No appearance for Respondent.
Loeb & Loeb and Laura A. Wytsma for Real Party in
Interest.
_____________________
INTRODUCTION
In this proceeding, we hold that Code of Civil Procedure
section 170.6, subdivision (a)(2)1 allows a party to exercise a
second peremptory challenge only after prevailing in an appeal
from a final judgment, but not following reversal of an interim
decision. Early in this litigation, the National Collegiate Athletic
Association (NCAA) successfully challenged a jurist under section
170.6. Thereafter, we affirmed in part and reversed in part the
denial of a special motion to strike under the anti-SLAPP
statute.2 The trial judge who had ruled on the anti-SLAPP
motion then accepted the NCAA‟s postappeal peremptory
challenge under section 170.6, subdivision (a)(2) and disqualified
himself. Todd McNair petitions for writ of mandate contending
that the trial court erred as a matter of law and asking us to
issue a writ directing the court to vacate its order accepting the
postappeal peremptory challenge. Based on the clear words of
the statute, we agree with McNair. Accordingly, we grant the
writ petition.
FACTUAL AND PROCEDURAL BACKGROUND
McNair brought this lawsuit against the NCAA alleging
seven causes of action: (1) libel; (2) slander; (3) interference with
prospective economic advantage; (4) interference with contract;
(5) breach of contract; (6) negligence; and (7) declaratory relief.

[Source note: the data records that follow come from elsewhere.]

import Summits.HodgeConjecture.HodgeConjecture.Theorems.R90S7QsRigidCoreAtOfS5                 -- ★ (this seat, JQ-S7-C1′) `qsRigidCoreAt_of_S5`: the PER-DATUM junction from S5's (QS-R♯) ∕ (QS-T) types
import Summits.HodgeConjecture.HodgeConjecture.Theorems.R90S7ConjugatorSimilitude                   -- ★ p862548 (L0) `exists_formCongr_of_conj`: a conjugator `ψ_v` IS a form congruence `e_S⁻¹`
import Summits.HodgeConjecture.HodgeConjecture.Theorems.R90S7RigidCoreTransport                     -- ★ p862551: `exists_transportAPackets_xiPacketFamilyOfRecordSCD_eq`, `charIdentityAtTest_transport_of_frames`
import Summits.HodgeConjecture.HodgeConjecture.Theorems.R90S9CongrOrbitalMeasureTransport            -- ★ S9: `isCanonical_transport_cmDatumLocalCongr_symm`, `isMulRightInvariant_map_cmDatumLocalCongr_symm`
import Summits.HodgeConjecture.HodgeConjecture.Theorems.R90S9SignedPackageCongrTransport             -- ★ S9 p03: `cmCharIdentityPackageTestSigned_transport_formCongr` (the SIGNED Q-package rides a family of H-frames)
import Summits.HodgeConjecture.HodgeConjecture.Theorems.R90S3SplitTransferExistsTransport            -- ★ S3 p06: `isLocalDeltaTransferExists_finExplicit_transport_iff_formSignAt` ((T_v) rides a frame, every finite place)
import Summits.HodgeConjecture.HodgeConjecture.Theorems.F0P3SpectralPacketTransport                  -- ★ (N) 3f: `transportAPackets` (+ ★ `F0P3InnerFormClassificationV6.splitForm`, `Places`)
import Summits.HodgeConjecture.HodgeConjecture.Theorems.F0P3XiEvpOfRecordSCDSigned                  -- ★ `hSCD_of_cmCharIdentityPackageTestSigned`, `charIdentityAtTestSigned_hSCD` (the record's datum read off the SIGNED test package)
import Literature.NumberTheory.Rogawski1990.LocalTransferExistence                             -- ★ (H₇) `IsLocalDeltaTransferExists`
import HarnessLib

/-!
# R90-TF · S7 (Ch. 14.6-tuple, C146) · O2′ FROM S5 — `pkRigidCore_of_S5`: the leaf's ORGAN 2 (rigid core, Thm. 13.3.6 (c) finite part, kit-free) from S5's (QS-R♯) ∕ (QS-T)
# socket TYPES and floor (E1-a′) AT `H` — the package «Q♯@Φ₃» is TRANSPORTED from the letter's own `hQ`, not socketed
# ([Rogawski1990, §13.3 Thm. 13.3.6 (c), Thm. 13.3.5 p. 202; §13.1 Prop. 13.1.4 p. 199; §14.1–14.2 pp. 232–234; §4.9 Prop. 4.9.1 (a) p. 55])

Cell `hodgecm-mathlib`, crux H413 (`stmt-HodgeConjecture-24833`), route of record `HCCMUnconditional`; programme R90-TF (brief `director/R90-BRIEF.v2.md`
1f40d54518340a35), section S7 = Rogawski §14.6 (base `R90-C146`), seat R90-C146-p01 (g3); S7 pen LH7-plan (g5) RULING S7-R23 (JQ-S7-C1 booked) + this seat's plan
2026-09-05T04:27Z «ONE SOCKET FEWER».  Helper file, lane `--supports stmt-HodgeConjecture-24833 --as helper`; ONE theorem; no `def`, no instance, no notation, no `sorry`;
`Theorems` + `Literature` imports only.

THE STATEMENT = ★ `pkRigidCore_of_qsRigidCore` (`Theorems/R90S7RigidCoreOfQsRigidity.lean`, the O2′ junction) with its hypothesis `(hQS : ∀ L, QsRigidCore L)` REPLACED by
S5's two socket TYPES `hRig` (QS-R♯, = body of `R90.S5.SocketQsXiRigiditySharp`, S5 D a27b7cdb28f5b7c9 :275–:342) ∕ `hAe` (QS-T, = body of `R90.S5.SocketQsFiniteTriggerMembership`,
:432–:456) BYTE FOR BYTE, and ONE binder INSERTED after `hcan`: «(T_v)@H» — `∀ v, nonsplit v → IsLocalDeltaTransferExists L H v (Δ‴_H v) (mH v) (mG v) IsLocSmooth IsLocSmooth`,
the floor (E1-a′) predicate family in the H-currency that S3 (`R90_S3_EndoCharIdentityA` :105 …) and S4 already bind («no new owner», S6 ledger ED. 3b).  Everything else —
frame, Haar data, `hquad`, canonical `mH mG`, `ψ` with `hψ`, `μG`, the SIGNED package `hQ` on `U(H)`, `hK`, and the conclusion (O2′'s RIGID-CORE clause over
`transportAPackets ψ Rec_H`) — is O2′'s text token for token.  NO «Q♯@Φ₃» hypothesis: the Φ₃-side package at the manufactured data is `hQ` transported.

THE PROOF = O2′'s ★ proof (pure transport along `ψ_v = e_S⁻¹`, [§14.1–14.2]) with the ∀-closed letter replaced by the ★ PER-DATUM junction `qsRigidCoreAt_of_S5 hRig hAe L`
at the manufactured data `(Δ‴_{Φ₃}, m_H, e_S⁻¹_* m_G, e_S⁻¹_* ν_G, ν_H)`, fed with: «Q♯ at the datum» := ★ S9 `cmCharIdentityPackageTestSigned_transport_formCongr … S m hm hσm h' … hQ`
(non-split clauses: product frames + sign constancy; split clauses: the split packet rides the congruence); «(T_v) at the datum» := ★ S3
`isLocalDeltaTransferExists_finExplicit_transport_iff_formSignAt … (S w) …` applied to «(T_v)@H»; the pinned datum `hSC₀` and its identity exactly as in O2′.

HONEST LABEL: a junction theorem closes no citation; it converts the leaf's organ O2′ into {S5's two print sockets (QS-R♯), (QS-T) + floor (E1-a′) at `H`}; REL ≠ ★ ≠ BUILT.
HC_CM is proved only modulo the 7 printed citations (2 remaining named inputs: hLiu418 = stmt-HodgeConjecture-24832, h413 = stmt-HodgeConjecture-24833) — until rung 0 closes.

## References
* [Rogawski1990] J. D. Rogawski, *Automorphic Representations of Unitary Groups in Three Variables*, Ann. of Math. Stud. 123 (1990): §13.3 Thm. 13.3.5,
  Thm. 13.3.6 (c) p. 202; §13.1 Prop. 13.1.3 (d), Prop. 13.1.4 p. 199; §12.2 (2) pp. 173–174; §14.1–§14.2 pp. 232–234; §14.6 p. 242; §4.9 Prop. 4.9.1 (a) p. 55.
* [BushnellHenniart2006] C. J. Bushnell, G. Henniart, *The Local Langlands Conjecture for GL(2)*, Grundlehren 335 (2006), §1.1.
* [LanglandsShelstad1987] R. P. Langlands, D. Shelstad, *On the definition of transfer factors*, Math. Ann. 278 (1987), §1, §4.2.
-/

set_option autoImplicit false
-- the mandated namespace repeats the single-problem summit's segment (`HodgeConjecture.HodgeConjecture`)
set_option linter.dupNamespace false

noncomputable section

open NumberField IsDedekindDomain MeasureTheory
open scoped Matrix MatrixGroups

namespace Summit.HodgeConjecture.HodgeConjecture.R90.S7

open Literature.NumberTheory Literature.NumberTheory.Automorphic Literature.NumberTheory.Automorphic.UnitaryGroup
open Literature.NumberTheory.Rogawski1990 Literature.NumberTheory.GaloisRepresentations
open Summit.HodgeConjecture.HodgeConjecture.Cruxes.H413
open Summit.HodgeConjecture.HodgeConjecture.Cruxes.H413.F0P3InnerFormClassificationV6 (splitForm Places)
open Summit.HodgeConjecture.HodgeConjecture.Cruxes.H413.F0P3XiPacketFamilyOfRecord (keysOfKeysCaseTwo)
open Summit.HodgeConjecture.HodgeConjecture.Cruxes.H413.F0P3XiPacketFamilyOfRecordSCD (xiPacketFamilyOfRecordSCD hSCD_of_cmCharIdentityPackageTestSigned
  charIdentityAtTestSigned_hSCD)
open Summit.HodgeConjecture.HodgeConjecture.Cruxes.H413.F0P3SpectralPacket (transportAPackets)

(McNair v. National Collegiate Athletic Assn. (Dec. 7, 2015,
B245475) [nonpub. opn.], at [p. 11] (McNair II).)
1 All further statutory references are to the Code of Civil
Procedure.
2 Section 425.16.
2
Shortly thereafter, in 2011, the NCAA exercised a
peremptory challenge to the trial judge assigned to the case at
the time, and so the case was reassigned to a different jurist.3
The NCAA then moved to strike the complaint under the anti-
SLAPP statute. The trial court denied the NCAA‟s motion on the
ground that only two of the five causes of action, those for libel
and slander, arose from protected activity, but that McNair had
demonstrated a probability of prevailing on the merits. This
decision, rather than to finally dispose of any of McNair‟s causes
of action, allowed the litigation to proceed.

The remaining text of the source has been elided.